В первый раз, когда это случилось, когда оглушили эта пустота и равнодушие, ты очень испугался, казалось, что это конец, что больше никогда ничего не будет. Но потом это прошло, просто прошло, и даже не верилось, что это было с тобой, а потом это снова настигло, оглушило, и ты все время ждал и говорил себе: это пройдет, пройдет. И так оно и было.
Тут у меня уже был некоторый опыт, и я знал: надо только иметь некоторое терпение, не впадать в панику, и это пройдет, снимется, как катаракта с глаза, и следа не останется.

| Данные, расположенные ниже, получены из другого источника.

import Literature.Analysis.FluidPDE.EnergyToolkit
import Literature.Analysis.FluidPDE.SobolevWholeSpace
import HarnessLib

/-!
# The vorticity energy method for classical Navier–Stokes solutions, I:
# coordinates, the weighted div–curl inequality, and the differentiated vorticity equation

Analysis/FluidPDE support file, the third of five files discharging
`Literature.Analysis.FluidPDE.tao2011_hasBoundedSobolevNormsOn_of_memSobolevX` (Tao 2011, Cor. 4.3 + Thm. 5.4 (iv),
homogeneous case, classical solutions) by the classical energy method for the vorticity
equation (`CoordDerivatives` → `EnergyToolkit` → `NSVorticityEnergy` → `NSVorticitySlice` →
`NSEnstrophyPersistence`). This file contains the pointwise-in-time ingredients that involve
the equations, on `ℝ^ι` for a general finite index type `ι`:

* **Vector fields and classical solutions in coordinates**: components of `Dv`, `(v · ∇)v`,
  `Δv`, `∇p`, `div v` in terms of the coordinate partials `∂ₗ` of `CoordDerivatives`; the
  momentum equation of `IsClassicalNSSolutionOn S ν 0 u p` componentwise
  (`momentum_comp`: `∂ₜuᵢ + ∑ⱼ uⱼ∂ⱼuᵢ = ν ∑ⱼ ∂ⱼ∂ⱼuᵢ − ∂ᵢp`) and `∑ᵢ ∂ᵢuᵢ = 0`.
* **Integration by parts in a coordinate direction** against compactly supported weights
  (`integral_mul_pderiv_eq_neg`, from Mathlib's
  `integral_mul_fderiv_eq_neg_fderiv_mul_of_integrable`) and integrability of `φʲ h` for
  continuous `h` and continuous compactly supported `φ`.
* **The weighted div–curl inequality** (`integral_pow_four_mul_levelSq_succ_le`): for a smooth
  divergence-free field `v`, a smooth compactly supported weight `0 ≤ φ` with `|∂ₗφ| ≤ c`, and
  every `m`,
  `∫ φ⁴ |∇^{m+1} v|² ≤ ∫ φ⁴ |∇ᵐ Ω|² + 16 c² (card ι) ∫ φ² |∇ᵐ v|²`,
  `Ω_{ki} = ∂ₖvᵢ − ∂ᵢvₖ`, from the pointwise identity
  `∑_{k,i} (∂ₖwᵢ)² = ½ ∑_{k,i} (∂ₖwᵢ − ∂ᵢwₖ)² + ∑ᵢ ∂ᵢ(∑ₖ wₖ∂ₖwᵢ)` for the divergence-free fields
  `w = ∂^β v`, integration by parts of the divergence against `φ⁴`, and Young's inequality.
  This is the localised form of the whole-space identity `‖∇v‖_{L²} = ‖∇ × v‖_{L²}` for
  divergence-free fields (Doering–Gibbon 1995, §6.1, (6.1.5)–(6.1.6)); the cutoff is needed
  because no decay of the higher derivatives is assumed.
* **The differentiated vorticity equation** (`vorticity_transport`): for an unforced classical
  solution, `W = ∂^β Ω_{ki}(u)` satisfies
  `∂ₜW − ν ∑ⱼ ∂ⱼ∂ⱼW + ∑ⱼ uⱼ∂ⱼW = −∑ⱼ (rem^{k::β}_{ij} − rem^{i::β}_{kj})`,
  `rem^γ_{ij} = ∂^γ(uⱼ∂ⱼuᵢ) − uⱼ∂^γ∂ⱼuᵢ` — the curl eliminates the pressure
  (`∂ₖ∂^β∂ᵢp = ∂ᵢ∂^β∂ₖp`) and the mixed partials `∂ₜ∂^β∂ₖ = ∂^β∂ₖ∂ₜ` commute by
  `EnergyToolkit` — together with the **forcing bound** (`abs_vorticity_forcing_le`)
  `|∂ₜW − ν ∑ⱼ ∂ⱼ∂ⱼW + ∑ⱼ uⱼ∂ⱼW| ≤ 2 (card ι) 2^{|β|+1} ∑_{a=1}^{|β|+1} |∇ᵃu| |∇^{|β|+2−a}u|`
  (Leibniz remainder bound of `CoordDerivatives`; every forcing term is a product `∇ᵃu ∇ᵇu`
  with `a + b = |β| + 2`, `a, b ≥ 1`).

The vorticity formulation is the standard device for estimates free of the pressure
(Majda–Bertozzi 2002, §1.4, the vorticity equation (1.32)–(1.33); the `H^m` energy method of
§3.2, Prop. 3.7, eq. (3.58)); all statements here are elementary calculus identities or
inequalities for smooth functions and are tagged folklore.

## Mathlib search

Mathlib (this pin) has no vorticity/curl in coordinates, no Navier–Stokes notions (these are the
tree's `Fluid.IsClassicalNSSolutionOn`, `Fluid.convect`, `Fluid.divergence`, `Fluid.gradient`,
`Laplacian`), and no div–curl lemma; the sibling `TaoEnstrophyLocalisationProofs` proves the
*unweighted* whole-space div–curl bounds for `L²` fields via `Fluid.curl` on `ℝ³`, whereas the
energy method below needs the *weighted* coordinate form at every derivative level on `ℝ^ι`.
No new definitions.

## References

* A. J. Majda, A. L. Bertozzi, *Vorticity and Incompressible Flow*, CUP (2002)
  (`MajdaBertozzi2002`), §1.4, vorticity equation (1.32)–(1.33) (held copy p. 19); §3.2,
  Prop. 3.7 "The `H^m` energy estimate", eq. (3.58) (held copy p. 93). [folklore]
* C. R. Doering, J. D. Gibbon, *Applied Analysis of the Navier–Stokes Equations*, CUP (1995)
  (`DoeringGibbon1995`), §6.1, eqs. (6.1.5)–(6.1.6), p. 96 (`∫|∇u|² = ∫|ω|²` for divergence-free
  `u`).
* T. Tao, *Localisation and compactness properties of the Navier–Stokes global regularity
  problem*, Anal. PDE 6 (2013), 25–107; arXiv:1108.1165 (`Tao2011`), Cor. 4.3 and Thm. 5.4 (iv)
  (the fact being discharged; Tao's printed proof goes through mild solutions instead).
-/

noncomputable section

open MeasureTheory Set Function Filter Topology InnerProductSpace
open scoped ENNReal NNReal ContDiff BigOperators Laplacian RealInnerProductSpace

namespace Literature.Analysis.FluidPDE

/-! ## Vector fields on `ℝ^ι` in coordinates -/

section Components

variable {ι : Type*} [Fintype ι] [DecidableEq ι]

/-- Expansion of a vector of `ℝ^ι` in the standard basis. [folklore] -/
theorem euclidean_eq_sum_smul_stdVec (w : EuclideanSpace ℝ ι) : w = ∑ j, w j • (stdVec j : EuclideanSpace ℝ ι) := by
  conv_lhs => rw [← (EuclideanSpace.basisFun ι ℝ).sum_repr w]
  simp [stdVec, EuclideanSpace.basisFun_apply]

/-- `Dg(x) w = ∑ⱼ wⱼ ∂ⱼ g (x)` for a scalar `g`. [folklore] -/
theorem fderiv_apply_eq_sum_mul_pderiv (g : EuclideanSpace ℝ ι → ℝ) (x w : EuclideanSpace ℝ ι) :
    fderiv ℝ g x w = ∑ j, w j * pderiv j g x := by
  conv_lhs => rw [euclidean_eq_sum_smul_stdVec w]
  simp [map_sum, map_smul, pderiv_apply]

/-- **The convective term in coordinates**: `((v·∇)v)ᵢ = ∑ⱼ vⱼ ∂ⱼ vᵢ`. [folklore] -/
theorem convect_apply_comp {v w : EuclideanSpace ℝ ι → EuclideanSpace ℝ ι} {x : EuclideanSpace ℝ ι} (hv : DifferentiableAt ℝ v x) (i : ι) :
    convect w v x i = ∑ j, w x j * pderiv j (fun y => v y i) x := by
  rw [convect_apply, euclidean_fderiv_apply_comp hv, fderiv_apply_eq_sum_mul_pderiv]

/-- **The Laplacian in coordinates**: `(Δv)ᵢ = ∑ⱼ ∂ⱼ∂ⱼ vᵢ` for `C²` fields. [folklore] -/
theorem laplacian_apply_comp {v : EuclideanSpace ℝ ι → EuclideanSpace ℝ ι} (hv : ContDiff ℝ 2 v) (x : EuclideanSpace ℝ ι) (i : ι) :
    (Δ v) x i = ∑ j, pderiv j (pderiv j fun y => v y i) x := by
  rw [laplacian_eq_sum_fderiv_fderiv (EuclideanSpace.basisFun ι ℝ) hv x]
  simp only [WithLp.ofLp_sum, Finset.sum_apply]
  refine Finset.sum_congr rfl fun j _ => ?_
  have hb : (EuclideanSpace.basisFun ι ℝ) j = (stdVec j : EuclideanSpace ℝ ι) := by
    simp [stdVec, EuclideanSpace.basisFun_apply]
  rw [hb]
  have hd : DifferentiableAt ℝ (fun y => fderiv ℝ v y (stdVec j)) x :=
    (((hv.fderiv_right (m := 1) le_rfl).clm_apply contDiff_const).differentiable one_ne_zero) x
  change (fderiv ℝ (fun y => fderiv ℝ v y (stdVec j)) x (stdVec j)) i = _
  rw [euclidean_fderiv_apply_comp hd]
  have hfun : (fun y => fderiv ℝ v y (stdVec j) i) = pderiv j fun y => v y i := by
    funext y
    rw [euclidean_fderiv_apply_comp ((hv.differentiable (by norm_num)) y)]
    rfl
  rw [hfun]
  rfl

/-- **The gradient in coordinates**: `(∇p)ᵢ = ∂ᵢ p`. [folklore] -/
theorem gradient_apply_comp (p : EuclideanSpace ℝ ι → ℝ) (x : EuclideanSpace ℝ ι) (i : ι) : gradient p x i = pderiv i p x := by
  have h : gradient p x i = ⟪gradient p x, (stdVec i : EuclideanSpace ℝ ι)⟫ := by
    rw [stdVec, EuclideanSpace.inner_single_right]
    simp
  rw [h, inner_gradient_left, pderiv_apply]

end Components

/-! ## Classical Navier–Stokes solutions in coordinates -/

section NSCoord

variable {ι : Type*} [Fintype ι] [DecidableEq ι]
variable {S : Set ℝ} {ν : ℝ} {f u : ℝ → EuclideanSpace ℝ ι → EuclideanSpace ℝ ι}
  {p : ℝ → EuclideanSpace ℝ ι → ℝ}
/-! ## §1. `R_n(t+½)` in product form and the Leibniz rule -/

/-- `R_n(t+½) = 2^{12n+4}(2t+n+1)·(∏_{l<n}(t+1+l))⁴·((∏_{j≤n}(2t+2j+1))⁴)^{−1}` ("`= 2^{12n+4}·g(t)·∏_{j=1}^{n}(t+j)⁴`,
`g(t) = (2t+n+1)/∏_{j=0}^{n}(2t+2j+1)⁴`"). [cite: LaiSprangZudilin2026, Lemma 6.2 (proof, first display)] -/
def Rhalf (n : ℕ) (t : ℚ) : ℚ :=
  2 ^ (12 * n + 4) * (2 * t + n + 1) * (∏ l ∈ range n, (t + 1 + l)) ^ 4 * ((∏ j ∈ range (n + 1), (2 * t + 2 * j + 1)) ^ 4)⁻¹

/-- `∏_{j≤n}(t+½+j) = (∏_{j≤n}(2t+2j+1))/2^{n+1}`. [cite: LaiSprangZudilin2026, Lemma 6.2 (proof, first display)] -/
theorem prod_add_half (n : ℕ) (t : ℚ) :
    ∏ j ∈ range (n + 1), (t + 1 / 2 + j) = (∏ j ∈ range (n + 1), (2 * t + 2 * j + 1)) / 2 ^ (n + 1) := by
  rw [eq_div_iff (by positivity), show (2 : ℚ) ^ (n + 1) = ∏ j ∈ range (n + 1), (2 : ℚ) by simp,
    ← Finset.prod_mul_distrib]
  exact Finset.prod_congr rfl fun j _ => by ring

/-- **`R_n(t+½) = Rhalf n t`** (Definition 3.1 shifted by `½`). [cite: LaiSprangZudilin2026, Lemma 6.2 (proof, first display)] -/
theorem R_add_half_eq (n : ℕ) (t : ℚ) : R n (t + 1 / 2) = Rhalf n t := by
  rw [R, Rhalf]
  have h1 : ∏ j ∈ range n, (t + 1 / 2 + 1 / 2 + (j : ℚ)) = ∏ l ∈ range n, (t + 1 + l) :=
    Finset.prod_congr rfl fun j _ => by ring
  have h2 : ∏ j ∈ range (n + 1), (t + 1 / 2 + (j : ℚ)) = (∏ j ∈ range (n + 1), (2 * t + 2 * j + 1)) / 2 ^ (n + 1) :=
    prod_add_half n t
  rw [h1, h2, div_pow, ← pow_mul]
  have h3 : (2 : ℚ) ^ ((n + 1) * 4) = 2 ^ (4 * n + 4) := by ring_nf
  rw [h3]
  by_cases hQ : (∏ j ∈ range (n + 1), (2 * t + 2 * (j : ℚ) + 1)) = 0
  · rw [hQ]; simp
  · have h2' : (2 : ℚ) ^ (4 * n + 4) ≠ 0 := by positivity
    field_simp
    ring

/-- Near a natural number `m` (indeed on `t > −½`) none of the factors `2t+2j+1` vanishes. [cite: LaiSprangZudilin2026, Lemma 6.2 (proof)] -/
theorem two_mul_add_ne_zero_of_gt {t : ℚ} (ht : -(1 / 2 : ℚ) < t) (j : ℕ) : 2 * t + 2 * j + 1 ≠ 0 := by
  have : (0 : ℚ) ≤ j := Nat.cast_nonneg j
  intro h; linarith

/-- **The Leibniz rule for `R_n(t+½)`**: the derivative of `Rhalf n` at a point `x` with `2x+2j+1 ≠ 0` is
`2^{12n+4}·[2·P⁴·(Q⁴)^{−1} + (2x+n+1)·(4P³P′)·(Q⁴)^{−1} + (2x+n+1)·P⁴·(−(4Q³Q′)/(Q⁴)²)]` with `P = ∏_{l<n}(x+1+l)`,
`P′ = Σ_l ∏_{i≠l}(x+1+i)`, `Q = ∏_{j≤n}(2x+2j+1)`, `Q′ = Σ_j (∏_{i≠j}(2x+2i+1))·2`.
[cite: LaiSprangZudilin2026, Lemma 6.2 (proof, "By the Leibniz rule we deduce")] -/
theorem hasDerivAt_Rhalf (n : ℕ) {x : ℚ} (hx : ∀ j ∈ range (n + 1), 2 * x + 2 * j + 1 ≠ 0) :
    HasDerivAt (Rhalf n)
      (2 ^ (12 * n + 4) * (2 * ((∏ l ∈ range n, (x + 1 + l)) ^ 4 * ((∏ j ∈ range (n + 1), (2 * x + 2 * j + 1)) ^ 4)⁻¹) +
        (2 * x + n + 1) * ((4 * (∏ l ∈ range n, (x + 1 + l)) ^ 3 *
            (∑ l ∈ range n, (∏ i ∈ (range n).erase l, (x + 1 + i)) * 1)) *
              ((∏ j ∈ range (n + 1), (2 * x + 2 * j + 1)) ^ 4)⁻¹ +
          (∏ l ∈ range n, (x + 1 + l)) ^ 4 *
            (-(4 * (∏ j ∈ range (n + 1), (2 * x + 2 * j + 1)) ^ 3 *
                (∑ j ∈ range (n + 1), (∏ i ∈ (range (n + 1)).erase j, (2 * x + 2 * i + 1)) * 2)) /
              ((∏ j ∈ range (n + 1), (2 * x + 2 * j + 1)) ^ 4) ^ 2)))) x := by
  -- the three factors
  have hlin : HasDerivAt (fun t : ℚ => 2 * t + n + 1) 2 x := by
    have := ((hasDerivAt_id x).const_mul (2 : ℚ)).add_const ((n : ℚ) + 1)
    simpa [mul_one, add_assoc] using this
  have hP : HasDerivAt (fun t : ℚ => ∏ l ∈ range n, (t + 1 + l))
      (∑ l ∈ range n, (∏ i ∈ (range n).erase l, (x + 1 + i)) * 1) x := by
    have h := HasDerivAt.finsetProd (u := range n) (f := fun (l : ℕ) (t : ℚ) => t + 1 + l) (f' := fun _ => 1)
      (x := x) fun l _ => by
        have := (hasDerivAt_id x).add_const (1 + (l : ℚ))
        simpa [add_assoc] using this
    rw [Finset.prod_fn] at h
    simpa [smul_eq_mul] using h
  have hQ : HasDerivAt (fun t : ℚ => ∏ j ∈ range (n + 1), (2 * t + 2 * j + 1))
      (∑ j ∈ range (n + 1), (∏ i ∈ (range (n + 1)).erase j, (2 * x + 2 * i + 1)) * 2) x := by
    have h := HasDerivAt.finsetProd (u := range (n + 1)) (f := fun (j : ℕ) (t : ℚ) => 2 * t + 2 * j + 1) (f' := fun _ => 2)
      (x := x) fun j _ => by
        have := ((hasDerivAt_id x).const_mul (2 : ℚ)).add_const (2 * (j : ℚ) + 1)
        simpa [mul_one, add_assoc] using this
    rw [Finset.prod_fn] at h
    simpa [smul_eq_mul] using h
  have hQ0 : (∏ j ∈ range (n + 1), (2 * x + 2 * (j : ℚ) + 1)) ^ 4 ≠ 0 := pow_ne_zero _ (prod_ne_zero_iff.2 hx)
  have hP4 := hP.pow 4
  have hQ4inv := (hQ.pow 4).inv hQ0
  rw [show (4 : ℕ) - 1 = 3 from rfl] at hP4 hQ4inv
  have h := ((hlin.mul hP4).mul hQ4inv).const_mul ((2 : ℚ) ^ (12 * n + 4))
  have hpt : ∀ t : ℚ, Rhalf n t = 2 ^ (12 * n + 4) *
      ((fun t : ℚ => 2 * t + n + 1) * (fun t : ℚ => ∏ l ∈ range n, (t + 1 + l)) ^ 4 *
        ((fun t : ℚ => ∏ j ∈ range (n + 1), (2 * t + 2 * j + 1)) ^ 4)⁻¹) t := by
    intro t
    simp only [Rhalf, Pi.mul_apply, Pi.pow_apply, Pi.inv_apply]
    ring
  have h' : HasDerivAt (Rhalf n) _ x := h.congr_of_eventuallyEq (Eventually.of_forall hpt)
  refine h'.congr_deriv ?_
  simp only [Pi.pow_apply, Pi.inv_apply, Pi.mul_apply, Nat.cast_ofNat]
  ring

Но вместе с этим и жизнь проходит, будто просачивается сквозь сито.
Раньше в вечернем центре мне всегда было радостно, завлекательно, только выходил из метро на площадь Революции, и вечерние огни, и случайная, возбужденная, взбудораженная толпа безвестных женихов, рогоносцев, любовников, зевак, и эта атмосфера ожидания приключений. Я сразу все видел, и понимал, и на лету схватывал улыбку, взгляд косой, мимолетный, похоронную фигуру безнадежного стояния и понимал, что к чему и что будет дальше, кто просто надеется на манну небесную, у кого шансы и кто сиюминутно счастлив, а кто срочно идет ко дну. Но и те, и эти были в хмелю, захвачены блеском фонарей, нервным тиком вечерней улицы, вовлекая и меня в яркое колесо.